1980年代、東京・原宿の代々木公園横の歩行者天国でディスコサウンドにあわせて「ステップダンス」を踊っていた若者たち=竹の子族の末裔がいるという。
いったいどんな若者なんだ? なぜ、平成の世に竹の子族?
いろいろな疑問を抱えたまま、取材活動は始まったのだった……。
SPBSのホームタウン「渋谷」の今をきりとる「SPBSノンフィクション」第1弾をお届けします。
文・写真=神田桂一
80年代の若者文化の代表格=竹の子族
去年の夏、こんな噂を聞いた。
「原宿で極彩色の格好をした変な集団が変な踊りをしながら歩いているんだって」
そのとき、僕は、かつて竹下通りにあり、今は裏原に店舗を移したバーバーエイトの主人(タケノコ族のリーゼントを発明したそうだ)を取材したところだった。
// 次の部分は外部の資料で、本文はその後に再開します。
import Summits.RiemannHypothesis.RiemannHypothesis.Theorems.PfPersistenceFfWeilCriterionSharpQ4Sums

/-!
# Function-field mirror: the positivity depth `2g - 1` is sharp at the FIXED prime power `q = 4`, every `g ≥ 4`
(pub-rhpf, seat ffmirror-2 gen 7; HONEST FRAMING: mechanism/rigidity campaign — no RH claims)

Door D-D: the finite Weil criterion decides the function-field RH of an FE-honest datum `(q, h)`, `deg h = 2g`,
at window depth `2g - 1` (`PfPersistenceFfWeilCriterion`), sharp for every `g` at `q = (6g - 2)²`
(`PfPersistenceFfWeilCriterionSharpAll`).  The open rider (ADJ-LOG A290 (A3); ESCAPE-DOORS v1.17 door D-D, R1/R2):
does the sharpness survive at a FIXED prime power `q`?  THIS FILE: yes, at `q = 4 = 2²`, uniformly in `g ≥ 4`,
with the MONIC integer family `H_d = hQ4 d` (`g = d + 1 ≥ 4`) of `PfPersistenceFfWeilCriterionSharpQ4Sums`:
* `windowForm_hQ4_apply`: by the closed form of the power sums the depth-`2d` window (size `2d + 1 = 2g - 1`) is
  the real symmetric Toeplitz matrix `T = ((2d+1)/2)·1 + ½·J + ½·(e(|i-j|))`, `e(n) = s_n/2^n - 1`, with
  `e(n) = 0 (n < d)` and `0 ≤ e(n) ≤ ε_d = (4d·2^d + d)/4^d` on the window (`eDevQ4_*`, `sQ4_mul_le`);
* `rowsum_eDevQ4_le` (Gershgorin): a row of `(e(|i-j|))` has at most `d + 1` nonzero entries
  (`card_filter_dist_ge`), so its sum is `≤ (d+1)ε_d ≤ 2d + 1` for `d ≥ 3` (`rowsum_key_ineq`: `2d + 2 ≤ 2^d`);
* `windowForm_hQ4_posSemidef` (`d ≥ 3`): `x*Tx ≥ ((2d+1)/2)|x|² + ½|Σx|² - ½ Σ_i (row sum)_i |x_i|² ≥ 0`;
* `exists_real_root_hQ4`: `H_d(2) = -2^{d+3} < 0 < H_d(4)`, a real root in `(2, 4]` off the circle `|α| = 2 = √q`,
  so the function-field RH FAILS for `(4, H_d)` (`exists_offCircle_hQ4`);
* `sharp_witness_q4` (`d ≥ 3`, i.e. `g ≥ 4`): MONIC, FE-honest, RH-false, degree `2g`, `T_{2g-2} ⪰ 0`,
  `T_{2g-1}` not PSD (by `weilWindowForm_not_posSemidef_of_offCircle`); `g ≤ 3` and the all-`g` corollary with
  the SAME `q = 4` are assembled in the sequel.  NOT said: anything about `ζ`, or about odd prime powers
  `q = p^{2k+1}` (open).  'RH' = the function-field statement `∀ α ∈ frobRoots h, ‖α‖ = √q` for the datum at hand.
-/

set_option linter.dupNamespace false  -- the mandated namespace repeats `RiemannHypothesis`

noncomputable section

open Polynomial Matrix Finset
open scoped ComplexOrder ComplexConjugate

namespace Summit.RiemannHypothesis.RiemannHypothesis.Theorems.PfPersistence.FfAngleTwin

/-! ## Size of the closed form: `2^n ≤ s_n ≤ 2^n (1 + ε_d)` on the window, `ε_d = (4d·2^d + d)/4^d` -/

/-- Lower bound `2^n ≤ s_n`. [folklore] -/
theorem two_pow_le_sQ4 (d n : ℕ) : 2 ^ n ≤ sQ4 d n := by
  unfold sQ4; omega

/-- Upper bound `s_n · 4^d ≤ 2^n (4^d + 4d·2^d + d)` on the window `n ≤ 2d` (equality at `n = 2d`). [folklore] -/
theorem sQ4_mul_le (d n : ℕ) (hd : 2 ≤ d) (hn : n ≤ 2 * d) :
    sQ4 d n * 4 ^ d ≤ 2 ^ n * (4 ^ d + 4 * d * 2 ^ d + d) := by
  have h4 : (4:ℕ) ^ d = 2 ^ d * 2 ^ d := by rw [← mul_pow]; norm_num
  unfold sQ4
  by_cases hdn : d ≤ n
  · obtain ⟨m, rfl⟩ : ∃ m, n = d + m := ⟨n - d, by omega⟩
    rw [if_pos hdn, show d + m - d = m by omega, pow_add, h4]
    by_cases htop : d + m = 2 * d
    · have hmd : m = d := by omega
      rw [if_pos (by omega : d + 2 ≤ d + m), if_pos htop, hmd]
      exact le_of_eq (by ring)
    · rw [if_neg htop, add_zero]
      have hm : (d + m) * 2 ≤ 4 * d := by omega
      have key := Nat.mul_le_mul_right (2 ^ d * 2 ^ d * 2 ^ m) hm
      split_ifs
      · nlinarith [key, Nat.zero_le (d * (2 ^ d * 2 ^ m))]
      · nlinarith [key, Nat.zero_le (d * (2 ^ d * 2 ^ m)), Nat.zero_le ((d + m) * (2 ^ d * 2 ^ d * 2 ^ m))]
  · rw [if_neg hdn, if_neg (by omega), add_zero, add_zero]
    exact Nat.mul_le_mul_left _ (by omega)

/-- The numerical heart: `(d + 1)(4d·2^d + d) ≤ (2d + 1)·4^d` for `d ≥ 3` (uses `2d + 2 ≤ 2^d`). [folklore] -/
theorem rowsum_key_ineq {d : ℕ} (hd : 3 ≤ d) : (d + 1) * (4 * d * 2 ^ d + d) ≤ (2 * d + 1) * 4 ^ d := by
  have hP : 2 * d + 2 ≤ 2 ^ d := by
    induction d, hd using Nat.le_induction with
    | base => norm_num
    | succ k _ ih => rw [pow_succ]; omega
  have h4 : (4:ℕ) ^ d = 2 ^ d * 2 ^ d := by rw [← mul_pow]; norm_num
  have hdP : d ≤ 2 ^ d := by omega
  rw [h4]
  calc (d + 1) * (4 * d * 2 ^ d + d)
      ≤ (d + 1) * (4 * d * 2 ^ d + 2 ^ d) := Nat.mul_le_mul_left _ (by omega)
    _ = ((d + 1) * (4 * d + 1)) * 2 ^ d := by ring
    _ ≤ ((2 * d + 1) * (2 * d + 2)) * 2 ^ d := Nat.mul_le_mul_right _ (by nlinarith)
    _ = (2 * d + 1) * ((2 * d + 2) * 2 ^ d) := by ring
    _ ≤ (2 * d + 1) * (2 ^ d * 2 ^ d) := Nat.mul_le_mul_left _ (Nat.mul_le_mul_right _ hP)

/-! ## The real model of the window `T_{2d}(4, H_d)` -/

/-- The deviation `e(n) = s_n / 2^n - 1` of the normalised power sum from `1` (`e(0) := 0`). [folklore] -/
def eDevQ4 (d n : ℕ) : ℝ := if n = 0 then 0 else (sQ4 d n : ℝ) / 2 ^ n - 1

/-- The uniform bound `ε_d = (4d·2^d + d) / 4^d` of the deviations on the window. [folklore] -/
def epsQ4 (d : ℕ) : ℝ := (4 * d * 2 ^ d + d) / 4 ^ d

/-- `e(n) ≥ 0`. [folklore] -/
theorem eDevQ4_nonneg (d n : ℕ) : 0 ≤ eDevQ4 d n := by
  unfold eDevQ4
  split_ifs with h
  · exact le_rfl
  · have h1 : (2 : ℝ) ^ n ≤ (sQ4 d n : ℝ) := by exact_mod_cast two_pow_le_sQ4 d n
    have h2 : (0 : ℝ) < 2 ^ n := by positivity
    rw [sub_nonneg, le_div_iff₀ h2, one_mul]
    exact h1

/-- `e(n) = 0` below the window's first nontrivial distance: `n < d`. [folklore] -/
theorem eDevQ4_eq_zero_of_lt {d n : ℕ} (h : n < d) : eDevQ4 d n = 0 := by
  unfold eDevQ4
  split_ifs with h0
  · rfl
  · unfold sQ4
    rw [if_neg (by omega), if_neg (by omega), add_zero, add_zero]
    have h2 : (0 : ℝ) < 2 ^ n := by positivity
    push_cast
    rw [div_self (ne_of_gt h2), sub_self]

/-- `e(n) ≤ ε_d` on the window `n ≤ 2d`. [folklore] -/
theorem eDevQ4_le_eps (d n : ℕ) (hd : 2 ≤ d) (hn : n ≤ 2 * d) : eDevQ4 d n ≤ epsQ4 d := by
  have h4 : (0 : ℝ) < 4 ^ d := by positivity
  unfold eDevQ4 epsQ4
  split_ifs with h0
  · positivity
  · have key : (sQ4 d n : ℝ) * 4 ^ d ≤ 2 ^ n * (4 ^ d + 4 * d * 2 ^ d + d) := by
      exact_mod_cast sQ4_mul_le d n hd hn
    have h2 : (0 : ℝ) < 2 ^ n := by positivity
    have h3 : (sQ4 d n : ℝ) / 2 ^ n ≤ (4 ^ d + 4 * d * 2 ^ d + d) / 4 ^ d := by
      rw [div_le_div_iff₀ h2 h4]; linarith
    calc (sQ4 d n : ℝ) / 2 ^ n - 1 ≤ (4 ^ d + 4 * d * 2 ^ d + d) / 4 ^ d - 1 := by linarith
      _ = (4 * d * 2 ^ d + d) / 4 ^ d := by field_simp; ring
原宿のストリートカルチャーのことを調べていたこともあって、その噂にすぐ食いついた。
ほどなくして、僕は原宿に、この得体の知れない集団を探しに取材に出た。大阪という地方都市出身の僕にとって、原宿とは、特別な意味をもつ言葉だった。それは、決して誇張ではなく、とても甘美で、華やかな響きを讃えていた。僕にとっての、東京という都市の象徴といってもいいかもしれない。芸能人がたくさんいて、おしゃれな人たちが闊歩している。勇気を出して、ドキドキしながら行く、でも近づき難い、そんな街。
代々木公園方面を望む現在の原宿。
かつてこの道路を、奇抜なファッションをした若者が埋め尽くしていた。
竹下通りから、代々木公園のほうにまで足を伸ばすが、それらしき集団を目にすることはできなかった。聞き込みもしてみたが、収穫はなし。一旦撤収することにした。
どうしよう、と考えて、僕は妙案を思いついた。僕が今持っている情報は、「原宿で極彩色の格好をした変な集団が変な踊りをしながら歩いているんだって」この一行だけである。しかし、この一行から浮かんでくるイメージは、竹の子族以外にない。ただ、竹の子族は闊歩したりしない。バーバーエイトの主人から聞いたのだが、今でも竹の子族は少数ながらいて、ホコ天(歩行者天国)亡き後も代々木公園などで踊っているという。彼らなら、何かしらヒントを持っているのではないか。僕は彼らに会いに行くことにした。
そして再び原宿。僕は早速代々木公園のほうに向かう。
昔、その一帯には歩行者天国というものがあった。原宿では1977年に代々木公園の交番から、青山通りまでの一帯がその区域として指定され、90年代に廃止されるまで、さまざまな若者文化の発信源となった。その一番の代表格が、竹の子族だった。
竹の子族がいた時代、日本はまだ、大らかだった
ここで時計の針を少し戻してみる。
1980年。世界第2位の経済大国とはいうけれど(現在は世界第3位)、日本はどこか未熟で、軽薄で、ゆるい。松田聖子がレコードデビューし、ツービートが「赤信号、みんなで渡ればこわくない」という標語のパロディでお笑い界に新風を吹き込む、アイドルブームも漫才ブームも夜明け前の、バブルもまだ見えるか見えないかという時代。
80年代、若者文化の象徴として君臨した竹の子族。
どこからともなく集い、奇抜な衣装でパフォーマンスを繰り広げた
(c)共同通信社/アマナイメージズ
原宿、代々木公園横路上のホコ天(歩行者天国)では、竹の子族と呼ばれる、派手な衣装に身をつつみ、バッドなリーゼントでキメた若者が、ディスコサウンドに合わせて踊っている。ときは竹の子族の最盛期。50グループ、2,000人以上が路上に集まっている。見物客も相当いる。参加している若者は主に中・高校生。彼らにとって、このホコ天は青春そのものだ。竹の子族という名前の由来は諸説あるが、78年に原宿にできた「ブティック竹の子」からとられているという説が濃厚だ。ブティック竹の子では、最盛期に、年間10万着が売れたという。誰もがここで奇抜な衣装を買って、意気込んでホコ天に向かったのだ。国民的ブームが成り立ち、消費の速度も遅く、メインとサブがまだ明確にあった、日本という国の青春時代──。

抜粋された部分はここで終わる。